Currently in Ghana, women’s representation in Parliament stands at 40 representing 15.5 per cent out of 275 members representing the various constituencies. 

This figure ranks lower than the global average of 26.7 per cent and much lower than the 27 per cent average in sub-Saharan Africa, and within the gender gap index, Ghana is placed 23 among 35 countries in Sub-Saharan Africa. 

 The pre-election primaries, organized by the two major political parties, the New Patriotic Party (NPP) and the National Democratic Congress (NDC), saw about 10 of these 40 female parliamentarians losing their bids to contest in the 2024 General elections to men, significantly decreasing women’s opportunity to inclusion. 

This brings to the fore, the need of an Affirmative Action law, a targeted intervention to intentionally get more women to Parliament by removing certain systems and barriers which hinder their participation. 


Gender Advocates and political watchers have expressed grave concern that women’s parliamentary representation in elections 2024 was going to suffer further erosion considering the number of women who lost in the previous election primaries of the NPP and NDC. 

Mrs Hamida Harrison, Resource and Mobilization coordinator at Abantu for Development, an international women’s rights organisation, described the situation as an indictment on Ghana’s democracy because “over 50 percent of Ghana’s population is underrepresented”. 

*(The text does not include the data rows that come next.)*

/-- **Chatzidakis–van den Dries–Macintyre (1992), Prop. 3.3 — PROVED**: the Lang–Weil estimate for
arbitrary affine algebraic sets over finite fields, uniformly in the degrees (discharge of the
named fact `ChatzidakisVanDenDriesMacintyre1992_prop33`).  Proof: for `q ≥ q₀(e, n, r)` the
zero set has a rational-trace decomposition of complexity `≤ B(e, n, r)`
(`exists_decomposition_finiteField`: Theorem A over pseudo-finite fields + compactness +
transfer) and the decomposition is counted by `abs_card_sub_le_of_decomposition`
(Cafure–Matera's effective Lang–Weil for absolutely irreducible hypersurfaces); for `q < q₀` the
trivial bound with `(d, μ) = (0, 1)`.
[cite: ChatzidakisVanDenDriesMacintyre1992, Prop. 3.3] [cite: LangWeil1954, Thm. 1] -/
theorem ChatzidakisVanDenDriesMacintyre1992_prop33_holds :
    ChatzidakisVanDenDriesMacintyre1992_prop33 := by
  intro e n r
  obtain ⟨B, q₀, hBq⟩ := exists_decomposition_finiteField e n r
  refine ⟨max (((B + 1) * B ^ (n + 1) + B * (2 * B ^ 2 + 5 * B ^ 5 + 2) : ℕ) : ℝ)
      (2 * ((q₀ : ℝ) + 1) ^ (n + 1)), max B 1, lt_max_of_lt_right (by positivity), ?_⟩
  intro K _ _ f hf
  classical
  set Vs : Finset (Fin n → K) := Finset.univ.filter fun y : Fin n → K => ∀ i, eval y (f i) = 0
    with hVs
  have hcard : Nat.card {y : Fin n → K // ∀ i, MvPolynomial.eval y (f i) = 0} = Vs.card := by
    rw [Nat.card_eq_fintype_card, Fintype.card_subtype]
  rw [hcard]
  by_cases hV0 : Vs.card = 0
  · exact Or.inl hV0
  right
  have hq1 : (1 : ℝ) ≤ Fintype.card K := by exact_mod_cast Fintype.card_pos
  have hq0 : (0 : ℝ) ≤ Fintype.card K := Nat.cast_nonneg _
  by_cases hq : q₀ ≤ Fintype.card K
  · rcases hBq K hq f hf with hempty | hne
    · exfalso
      apply hV0
      rw [Finset.card_eq_zero, Finset.eq_empty_iff_forall_notMem]
      intro x hx
      have hx' : x ∈ {x : Fin n → K | ∀ i, eval x (f i) = 0} := by
        simpa [hVs] using hx
      rw [hempty] at hx'
      exact hx'
    · let 𝒟 := Classical.choice hne
      refine ⟨𝒟.d, 𝒟.μ, ⟨𝒟.d_le, 𝒟.one_le_μ, 𝒟.μ_le.trans (le_max_left _ _)⟩, ?_⟩
      have h := abs_card_sub_le_of_decomposition 𝒟 Vs (fun x => by simp [hVs])
      exact h.trans (mul_le_mul_of_nonneg_right (le_max_left _ _) (Real.rpow_nonneg hq0 _))
  · -- small fields: `(d, μ) = (0, 1)` and the trivial bound
    push Not at hq
    refine ⟨0, 1, ⟨Nat.zero_le _, le_rfl, le_max_right _ _⟩, ?_⟩
    set q : ℝ := (Fintype.card K : ℝ) with hqdef
    have hVle : (Vs.card : ℝ) ≤ q ^ n := by
      have h : Vs.card ≤ Fintype.card K ^ n :=
        (Finset.card_filter_le _ _).trans (by rw [Finset.card_univ, Fintype.card_fun, Fintype.card_fin])
      rw [hqdef]; exact_mod_cast h
    have hqq₀ : q ≤ (q₀ : ℝ) + 1 := by
      rw [hqdef]
      have : (Fintype.card K : ℝ) ≤ q₀ := by exact_mod_cast hq.le
      linarith
    have hpow : q ^ n ≤ ((q₀ : ℝ) + 1) ^ n := pow_le_pow_left₀ hq0 hqq₀ n
    -- `q^{-1/2} ≥ 1/q ≥ 1/(q₀ + 1)`
    have hrpow : ((q₀ : ℝ) + 1)⁻¹ ≤ q ^ (((0 : ℕ) : ℝ) - 1 / 2) := by
      calc ((q₀ : ℝ) + 1)⁻¹ ≤ q⁻¹ := by
            rw [inv_le_inv₀ (by positivity) (by linarith)]
            exact hqq₀
        _ = q ^ (-1 : ℝ) := (Real.rpow_neg_one q).symm
        _ ≤ q ^ (((0 : ℕ) : ℝ) - 1 / 2) := Real.rpow_le_rpow_of_exponent_le hq1 (by norm_num)
    have hC : 2 * ((q₀ : ℝ) + 1) ^ (n + 1) * ((q₀ : ℝ) + 1)⁻¹ = 2 * ((q₀ : ℝ) + 1) ^ n := by
      have hne : (q₀ : ℝ) + 1 ≠ 0 := by positivity
      field_simp
      ring
    have habs : |(Vs.card : ℝ) - ((1 : ℕ) : ℝ) * q ^ 0| ≤ 2 * ((q₀ : ℝ) + 1) ^ n := by
      rw [Nat.cast_one, one_mul, pow_zero, abs_le]
      have hV0' : (0 : ℝ) ≤ Vs.card := Nat.cast_nonneg _
      have h1 : (1 : ℝ) ≤ ((q₀ : ℝ) + 1) ^ n := one_le_pow₀ (by linarith [(Nat.cast_nonneg q₀ : (0:ℝ) ≤ q₀)])
      constructor <;> nlinarith
    calc |(Vs.card : ℝ) - ((1 : ℕ) : ℝ) * q ^ 0| ≤ 2 * ((q₀ : ℝ) + 1) ^ n := habs
      _ = 2 * ((q₀ : ℝ) + 1) ^ (n + 1) * ((q₀ : ℝ) + 1)⁻¹ := hC.symm
      _ ≤ max (((B + 1) * B ^ (n + 1) + B * (2 * B ^ 2 + 5 * B ^ 5 + 2) : ℕ) : ℝ)
            (2 * ((q₀ : ℝ) + 1) ^ (n + 1)) * q ^ (((0 : ℕ) : ℝ) - 1 / 2) :=
          mul_le_mul (le_max_right _ _) hrpow (by positivity) (le_trans (by positivity) (le_max_right _ _))
import Mathlib.RingTheory.AdjoinRoot
import Literature.Computability.Complexity.StackZnVectors
import HarnessLib

/-!
# Negacyclic products on stack registers: coefficient vectors as polynomials, the schoolbook multiplier

Literature / complexity toolkit, continuing `StackZnVectors.lean` (vectors of residues `encVec`,
the entrywise passes `vAddMod`, `vScaleMod`, the negacyclic shift `vNegShift`, and the generic
round / loop rules on the numeric layer `EReg ⊕ β`).  Second layer of the polynomial-arithmetic
programme serving the machine of Harvey's deterministic factoring algorithm
(`Cryptography/Harvey2021.lean`, fact `harvey_factoring_one_fifth` of `Cryptography/PQCWave0.lean`):
the base case of the Schönhage–Strassen / Cantor–Kaltofen multiplier and, at the same time, the
algebraic semantics that all later layers use.

* `listPoly N v : (ZMod N)[X]` — the polynomial of a coefficient vector (constant term first);
  `coeff_listPoly`, `degree_listPoly_lt`, `listPoly_append`, and the meaning of the passes of
  `StackZnVectors.lean`: **`listPoly_vaddMod`** (addition), `listPoly_vsubMod`, `listPoly_vscaleMod`,
  `listPoly_map_negMod`, and **`mk_listPoly_negShift`** — in `AdjoinRoot (X^L + 1)` over `ZMod N`,
  `negShift N L e u` is `x^e · u` (`AdjoinRoot_mk_X_pow`: `x^L = -1`);
* the schoolbook negacyclic product on vectors: `negMulStep` (`acc + x^i · (a · g)`),
  `negMulAcc`, **`negMul N L f g`**, with lengths / reducedness and the correctness theorem
  **`mk_listPoly_negMul`**: `listPoly (negMul N L f g) ≡ listPoly f · listPoly g (mod x^L + 1)`;
* the machine: roles `NReg` (the vector-pass roles `v x`, plus `FP`, `GP`, `ACC`), the record
  `NMSlots` / `nmSt` of the seven registers a round rewrites (so that symbolic states stay
  small), the round `negMulBody` (**`runs_negMulBody`**: read `f_i`, copy `g`, scale, shift by
  `x^i`, add into the accumulator, `E := i + 1`; cost `negMulBodyCost n L`, linear in `L`) and the
  multiplier **`negacyclicMul`** (**`runs_negacyclicMul`**: `ACC := encVec (negMul N L f g)`, `FP`
  consumed, everything else restored, within `negMulCost n L` — quadratic in `L` times `(n+1)³`).

## References

* J. von zur Gathen, J. Gerhard, *Modern Computer Algebra*, 3rd ed., CUP 2013, §8.3 (the ring
  `R[x]/(x^n + 1)` and classical multiplication in it; the base case of Algorithm 8.20).
  (Not held; folklore material, fully proved here.)
* D. Harvey, *An exponent one-fifth algorithm for deterministic integer factorisation*, Math.
  Comp. 90 (2021), §2.2 (polynomials over `ℤ_N` as coefficient lists; `M_N(d)`) [Harvey2021].
* T. Nipkow, G. Klein, *Concrete Semantics with Isabelle/HOL*, Springer 2014, §7.2 — the
  verification style of `StackPrograms.lean`.
-/

namespace Literature.Computability.Complexity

Because Ghana had acknowledged that women’s equal political participation was central to democratic governance by making commitments to various international conventions and instruments, it was a matter of obligation to put measures in place to meet the demands.  

“Given the fact that Ghana has signed and ratified several protocols and conventions such as the CEDAW and Maputo protocols, she is therefore mandated to take all appropriate measures to eliminate all forms of discrimination against women in political and public life and that urgently calls for passage of the affirmative action law.” 

Continuous inequality between men and women in decision-making raises a number of specific concerns regarding the achievement of effective social transformation and the entire process of democratisation. 

Affirmative Action 

 Affirmative Action are targeted policies and measures designed deliberately with the aim to address historical and systemic inequalities by providing opportunities and resources to marginalized groups, such as women, children, individuals with disabilities, and ethnic minorities. 

For instance, Ghana’s School feeding programme aimed to improve enrolment and retention at the basic schools in deprived communities, the Free Senior High School policy to increase secondary and technical level education, have arguably been mentioned as a form of an affirmative action since they were geared towards addressing imbalance and inequality which existed between the rich and the poor.  

Another example of an Affirmative Action was “The Representation of the Peoples Act of 1959”, introduced by the first President of Ghana, Dr Kwame Nkrumah, which was able to pave the way for 10 women to be elected to the National Assembly (Parliament) in the 1960s. 

In Ghana, where traditional, cultural, social hierarchies and biases still persist against women, affirmative action such as gender quotas to help bridge the gap and empower women to reach their full potential is not only a moral imperative but a necessary step towards a more inclusive society. 


According to Mrs Harrison, there was the need for greater accountability from the state to see to the passage of the Affirmative Action Bill into law and prioritise greater investment in women’s rights and gender equality for a transformational change as required by the agenda 2030 of the Sustainable Development Goals. 

Meanwhile, the clarion call is for the political party’s accountability, as institutions which control the space relating to participation and facilitate the national governance process. 

“Without dismantling the rigid party structures, favoured by the dominant powerful male groups and enabling women to make inroads in the fiercely competitive platforms for political party positions, there is no democracy” she emphasized. 

Some argue that affirmative action is unfair or undermines meritocracy, However, it is essential to recognize that the playing field has never been level in the first place for women and Affirmative action is not about handing out free passes but about addressing the structural disadvantages that have historically held certain groups back.